§ **DATASET EXCERPTS**
===============
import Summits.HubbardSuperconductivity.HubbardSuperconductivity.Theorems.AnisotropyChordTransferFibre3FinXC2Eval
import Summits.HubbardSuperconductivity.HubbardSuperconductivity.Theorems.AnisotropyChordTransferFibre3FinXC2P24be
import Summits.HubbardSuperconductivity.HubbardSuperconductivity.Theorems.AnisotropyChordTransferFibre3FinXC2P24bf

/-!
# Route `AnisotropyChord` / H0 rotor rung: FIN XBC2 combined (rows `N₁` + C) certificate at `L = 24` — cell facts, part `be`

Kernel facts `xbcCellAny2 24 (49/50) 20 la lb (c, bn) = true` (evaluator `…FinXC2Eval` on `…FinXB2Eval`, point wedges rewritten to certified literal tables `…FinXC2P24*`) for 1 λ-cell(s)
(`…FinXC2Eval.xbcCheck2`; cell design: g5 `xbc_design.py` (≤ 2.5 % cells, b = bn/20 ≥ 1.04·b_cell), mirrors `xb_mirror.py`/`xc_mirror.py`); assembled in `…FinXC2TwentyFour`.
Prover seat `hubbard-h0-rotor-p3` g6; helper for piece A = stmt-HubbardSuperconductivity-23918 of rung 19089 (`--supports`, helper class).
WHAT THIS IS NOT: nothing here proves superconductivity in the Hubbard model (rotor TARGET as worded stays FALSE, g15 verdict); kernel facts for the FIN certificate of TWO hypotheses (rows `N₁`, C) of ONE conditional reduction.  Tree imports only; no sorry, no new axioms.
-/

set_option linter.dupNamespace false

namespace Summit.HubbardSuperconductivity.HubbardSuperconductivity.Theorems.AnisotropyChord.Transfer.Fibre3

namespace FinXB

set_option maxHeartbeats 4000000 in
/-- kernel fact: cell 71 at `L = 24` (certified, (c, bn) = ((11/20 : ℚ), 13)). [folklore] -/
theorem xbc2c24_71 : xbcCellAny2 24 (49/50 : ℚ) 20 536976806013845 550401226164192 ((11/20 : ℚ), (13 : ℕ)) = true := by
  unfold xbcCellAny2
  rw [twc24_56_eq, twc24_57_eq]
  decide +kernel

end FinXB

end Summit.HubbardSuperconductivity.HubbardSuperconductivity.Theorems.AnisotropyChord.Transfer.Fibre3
===============
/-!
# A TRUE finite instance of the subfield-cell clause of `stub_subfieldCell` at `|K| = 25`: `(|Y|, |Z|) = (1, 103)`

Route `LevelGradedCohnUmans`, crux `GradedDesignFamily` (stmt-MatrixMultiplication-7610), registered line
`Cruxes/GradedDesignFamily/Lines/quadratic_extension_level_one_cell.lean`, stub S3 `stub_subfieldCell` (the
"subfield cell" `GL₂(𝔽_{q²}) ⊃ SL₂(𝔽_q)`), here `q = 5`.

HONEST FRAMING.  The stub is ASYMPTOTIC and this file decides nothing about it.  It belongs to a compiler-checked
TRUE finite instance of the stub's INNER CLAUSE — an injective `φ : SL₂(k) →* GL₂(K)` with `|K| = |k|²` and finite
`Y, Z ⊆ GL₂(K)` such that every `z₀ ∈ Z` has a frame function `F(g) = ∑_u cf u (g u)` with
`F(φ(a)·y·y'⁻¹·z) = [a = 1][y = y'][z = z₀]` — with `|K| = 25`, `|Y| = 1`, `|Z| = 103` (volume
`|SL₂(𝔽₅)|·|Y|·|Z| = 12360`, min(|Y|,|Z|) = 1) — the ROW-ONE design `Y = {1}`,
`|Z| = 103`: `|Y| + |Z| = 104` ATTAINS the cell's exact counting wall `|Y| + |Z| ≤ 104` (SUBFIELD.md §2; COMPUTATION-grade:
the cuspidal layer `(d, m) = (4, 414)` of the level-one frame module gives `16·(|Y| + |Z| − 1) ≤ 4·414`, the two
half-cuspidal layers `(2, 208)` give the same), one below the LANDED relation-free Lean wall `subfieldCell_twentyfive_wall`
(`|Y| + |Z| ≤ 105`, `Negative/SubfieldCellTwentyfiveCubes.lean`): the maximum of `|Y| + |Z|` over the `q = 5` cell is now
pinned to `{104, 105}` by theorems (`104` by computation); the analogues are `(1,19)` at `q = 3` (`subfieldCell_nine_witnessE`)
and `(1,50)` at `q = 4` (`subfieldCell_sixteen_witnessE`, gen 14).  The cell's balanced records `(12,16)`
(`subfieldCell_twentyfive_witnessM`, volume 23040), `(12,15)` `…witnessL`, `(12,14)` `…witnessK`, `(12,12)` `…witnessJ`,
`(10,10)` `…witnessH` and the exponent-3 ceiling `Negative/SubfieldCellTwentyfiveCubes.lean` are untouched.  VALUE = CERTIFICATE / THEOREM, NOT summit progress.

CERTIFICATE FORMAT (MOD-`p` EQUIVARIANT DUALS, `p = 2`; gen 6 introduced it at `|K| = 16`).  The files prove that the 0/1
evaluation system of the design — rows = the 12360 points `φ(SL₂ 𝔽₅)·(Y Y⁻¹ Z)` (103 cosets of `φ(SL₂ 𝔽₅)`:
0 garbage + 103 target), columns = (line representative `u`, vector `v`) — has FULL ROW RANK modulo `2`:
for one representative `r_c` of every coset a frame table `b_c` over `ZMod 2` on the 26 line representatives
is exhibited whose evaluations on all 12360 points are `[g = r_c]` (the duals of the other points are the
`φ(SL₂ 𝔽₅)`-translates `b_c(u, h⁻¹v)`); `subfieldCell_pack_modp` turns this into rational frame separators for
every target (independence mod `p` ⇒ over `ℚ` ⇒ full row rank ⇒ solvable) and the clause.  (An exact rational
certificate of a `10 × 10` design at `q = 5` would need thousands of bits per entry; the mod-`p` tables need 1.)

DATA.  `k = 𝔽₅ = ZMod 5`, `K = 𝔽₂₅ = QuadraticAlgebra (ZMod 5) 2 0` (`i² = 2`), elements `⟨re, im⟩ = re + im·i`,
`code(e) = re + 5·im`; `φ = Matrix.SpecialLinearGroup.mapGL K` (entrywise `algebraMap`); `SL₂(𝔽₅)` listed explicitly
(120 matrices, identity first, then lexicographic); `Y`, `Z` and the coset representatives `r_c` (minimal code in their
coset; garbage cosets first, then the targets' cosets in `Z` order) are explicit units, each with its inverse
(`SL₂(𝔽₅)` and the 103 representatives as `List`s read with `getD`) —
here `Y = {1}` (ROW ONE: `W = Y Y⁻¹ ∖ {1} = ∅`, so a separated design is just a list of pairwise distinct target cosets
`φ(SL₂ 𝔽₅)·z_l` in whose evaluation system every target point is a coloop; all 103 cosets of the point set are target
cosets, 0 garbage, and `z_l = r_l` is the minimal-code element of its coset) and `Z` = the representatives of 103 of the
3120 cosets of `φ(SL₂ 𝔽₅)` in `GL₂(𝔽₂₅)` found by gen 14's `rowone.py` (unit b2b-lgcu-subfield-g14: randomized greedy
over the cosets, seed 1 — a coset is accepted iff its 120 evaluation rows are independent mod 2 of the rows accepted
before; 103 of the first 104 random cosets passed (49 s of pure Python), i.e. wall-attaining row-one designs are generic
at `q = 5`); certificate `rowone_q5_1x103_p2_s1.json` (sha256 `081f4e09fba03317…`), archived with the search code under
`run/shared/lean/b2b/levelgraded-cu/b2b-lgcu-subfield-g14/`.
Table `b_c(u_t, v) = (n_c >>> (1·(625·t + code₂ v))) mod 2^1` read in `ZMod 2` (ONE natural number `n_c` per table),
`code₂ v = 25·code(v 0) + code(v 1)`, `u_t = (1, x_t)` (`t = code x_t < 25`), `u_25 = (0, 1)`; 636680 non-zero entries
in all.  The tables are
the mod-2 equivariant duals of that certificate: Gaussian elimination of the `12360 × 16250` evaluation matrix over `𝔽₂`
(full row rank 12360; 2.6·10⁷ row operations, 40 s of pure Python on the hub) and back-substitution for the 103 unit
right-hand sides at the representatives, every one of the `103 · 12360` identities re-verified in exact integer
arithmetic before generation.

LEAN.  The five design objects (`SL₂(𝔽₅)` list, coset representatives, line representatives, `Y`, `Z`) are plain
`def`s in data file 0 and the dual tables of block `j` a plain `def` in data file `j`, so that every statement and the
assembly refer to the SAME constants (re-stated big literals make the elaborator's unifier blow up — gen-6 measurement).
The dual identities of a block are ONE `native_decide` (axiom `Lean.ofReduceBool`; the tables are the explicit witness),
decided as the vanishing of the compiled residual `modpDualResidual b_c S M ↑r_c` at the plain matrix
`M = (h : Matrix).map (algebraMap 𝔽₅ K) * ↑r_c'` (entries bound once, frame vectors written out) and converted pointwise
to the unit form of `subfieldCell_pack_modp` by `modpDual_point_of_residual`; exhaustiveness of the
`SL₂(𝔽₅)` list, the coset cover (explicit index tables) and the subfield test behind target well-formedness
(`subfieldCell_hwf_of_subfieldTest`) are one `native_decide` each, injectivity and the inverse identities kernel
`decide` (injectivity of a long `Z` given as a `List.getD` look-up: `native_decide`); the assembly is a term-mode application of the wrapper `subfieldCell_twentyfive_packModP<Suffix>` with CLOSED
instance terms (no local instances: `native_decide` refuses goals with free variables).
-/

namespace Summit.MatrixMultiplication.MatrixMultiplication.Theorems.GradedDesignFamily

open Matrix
===============
§ **PROBLEM DESCRIPTION**
Taking the entries above, print exactly the lines starting at the line with "cell design: g5" and ending at the line with "unfold xbcCellAny2", both included.

§ **SOLUTION FOR THIS EXERCISE**
(`…FinXC2Eval.xbcCheck2`; cell design: g5 `xbc_design.py` (≤ 2.5 % cells, b = bn/20 ≥ 1.04·b_cell), mirrors `xb_mirror.py`/`xc_mirror.py`); assembled in `…FinXC2TwentyFour`.
Prover seat `hubbard-h0-rotor-p3` g6; helper for piece A = stmt-HubbardSuperconductivity-23918 of rung 19089 (`--supports`, helper class).
WHAT THIS IS NOT: nothing here proves superconductivity in the Hubbard model (rotor TARGET as worded stays FALSE, g15 verdict); kernel facts for the FIN certificate of TWO hypotheses (rows `N₁`, C) of ONE conditional reduction.  Tree imports only; no sorry, no new axioms.
-/

set_option linter.dupNamespace false

namespace Summit.HubbardSuperconductivity.HubbardSuperconductivity.Theorems.AnisotropyChord.Transfer.Fibre3

namespace FinXB

set_option maxHeartbeats 4000000 in
/-- kernel fact: cell 71 at `L = 24` (certified, (c, bn) = ((11/20 : ℚ), 13)). [folklore] -/
theorem xbc2c24_71 : xbcCellAny2 24 (49/50 : ℚ) 20 536976806013845 550401226164192 ((11/20 : ℚ), (13 : ℕ)) = true := by
  unfold xbcCellAny2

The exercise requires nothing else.